▶ _Provided records_:

-*-

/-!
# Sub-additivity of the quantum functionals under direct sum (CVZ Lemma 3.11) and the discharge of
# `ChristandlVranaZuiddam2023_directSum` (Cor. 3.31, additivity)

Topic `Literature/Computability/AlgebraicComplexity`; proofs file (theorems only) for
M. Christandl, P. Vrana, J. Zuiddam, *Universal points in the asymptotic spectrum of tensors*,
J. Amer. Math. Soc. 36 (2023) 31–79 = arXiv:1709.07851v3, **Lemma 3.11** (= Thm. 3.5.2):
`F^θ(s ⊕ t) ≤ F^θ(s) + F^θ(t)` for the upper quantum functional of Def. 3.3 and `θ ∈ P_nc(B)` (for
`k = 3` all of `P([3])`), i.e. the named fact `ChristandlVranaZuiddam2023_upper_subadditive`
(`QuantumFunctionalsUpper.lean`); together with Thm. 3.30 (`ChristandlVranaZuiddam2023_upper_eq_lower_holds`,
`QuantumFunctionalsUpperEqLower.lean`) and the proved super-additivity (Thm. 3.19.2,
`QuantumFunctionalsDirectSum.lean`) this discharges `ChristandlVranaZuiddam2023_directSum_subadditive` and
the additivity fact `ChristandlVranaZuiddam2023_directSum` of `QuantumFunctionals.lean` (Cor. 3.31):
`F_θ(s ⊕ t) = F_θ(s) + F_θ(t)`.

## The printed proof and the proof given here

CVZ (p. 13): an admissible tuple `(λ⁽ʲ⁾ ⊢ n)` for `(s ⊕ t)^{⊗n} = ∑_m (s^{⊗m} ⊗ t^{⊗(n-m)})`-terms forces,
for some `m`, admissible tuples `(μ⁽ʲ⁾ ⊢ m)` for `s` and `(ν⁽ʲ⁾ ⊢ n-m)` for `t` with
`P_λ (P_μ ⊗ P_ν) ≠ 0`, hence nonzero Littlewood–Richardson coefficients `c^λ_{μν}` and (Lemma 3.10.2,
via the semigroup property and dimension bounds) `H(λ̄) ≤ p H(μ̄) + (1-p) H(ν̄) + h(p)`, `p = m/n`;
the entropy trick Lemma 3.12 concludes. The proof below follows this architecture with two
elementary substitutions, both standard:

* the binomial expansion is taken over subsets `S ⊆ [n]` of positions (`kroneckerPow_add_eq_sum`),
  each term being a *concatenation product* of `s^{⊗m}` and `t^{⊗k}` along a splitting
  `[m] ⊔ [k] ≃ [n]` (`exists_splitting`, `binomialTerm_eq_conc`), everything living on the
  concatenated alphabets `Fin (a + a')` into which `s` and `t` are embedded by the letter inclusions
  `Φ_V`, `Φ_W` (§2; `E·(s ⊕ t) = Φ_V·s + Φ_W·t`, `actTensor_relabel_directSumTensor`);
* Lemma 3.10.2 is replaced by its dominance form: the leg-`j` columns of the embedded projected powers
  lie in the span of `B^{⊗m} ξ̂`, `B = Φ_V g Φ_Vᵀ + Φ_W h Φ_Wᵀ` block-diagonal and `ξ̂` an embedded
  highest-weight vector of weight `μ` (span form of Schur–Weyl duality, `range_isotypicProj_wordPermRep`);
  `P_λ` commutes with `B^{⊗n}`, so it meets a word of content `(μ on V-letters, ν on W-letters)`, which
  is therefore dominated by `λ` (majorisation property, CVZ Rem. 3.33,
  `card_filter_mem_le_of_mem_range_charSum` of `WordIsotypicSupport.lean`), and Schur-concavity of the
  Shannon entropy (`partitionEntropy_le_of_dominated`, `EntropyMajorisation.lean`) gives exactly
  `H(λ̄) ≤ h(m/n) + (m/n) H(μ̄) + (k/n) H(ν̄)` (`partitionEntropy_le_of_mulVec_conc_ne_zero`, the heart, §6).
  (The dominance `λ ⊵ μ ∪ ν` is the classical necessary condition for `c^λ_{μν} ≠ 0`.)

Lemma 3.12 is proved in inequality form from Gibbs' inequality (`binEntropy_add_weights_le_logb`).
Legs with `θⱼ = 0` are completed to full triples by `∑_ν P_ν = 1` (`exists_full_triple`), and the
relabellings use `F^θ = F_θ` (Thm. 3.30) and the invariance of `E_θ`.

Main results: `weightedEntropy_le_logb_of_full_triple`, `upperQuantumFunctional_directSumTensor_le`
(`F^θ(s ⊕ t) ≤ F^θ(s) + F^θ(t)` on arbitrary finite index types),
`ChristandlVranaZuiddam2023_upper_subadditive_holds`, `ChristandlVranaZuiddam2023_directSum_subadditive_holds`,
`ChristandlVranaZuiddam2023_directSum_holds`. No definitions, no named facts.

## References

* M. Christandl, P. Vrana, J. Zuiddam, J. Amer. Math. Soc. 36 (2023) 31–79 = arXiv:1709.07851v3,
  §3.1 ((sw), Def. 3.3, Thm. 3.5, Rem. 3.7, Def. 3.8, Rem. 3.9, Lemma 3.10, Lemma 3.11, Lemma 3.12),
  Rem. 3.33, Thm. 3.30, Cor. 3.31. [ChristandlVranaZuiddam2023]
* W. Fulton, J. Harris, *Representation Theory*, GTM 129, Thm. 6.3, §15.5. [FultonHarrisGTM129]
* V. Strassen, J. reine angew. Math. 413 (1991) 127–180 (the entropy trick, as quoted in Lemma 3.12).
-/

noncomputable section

-*-

▶ _What the task requires_: Take from the entries every line that has the string "property".

▶ _Task result_:
via the semigroup property and dimension bounds) `H(λ̄) ≤ p H(μ̄) + (1-p) H(ν̄) + h(p)`, `p = m/n`;
  is therefore dominated by `λ` (majorisation property, CVZ Rem. 3.33,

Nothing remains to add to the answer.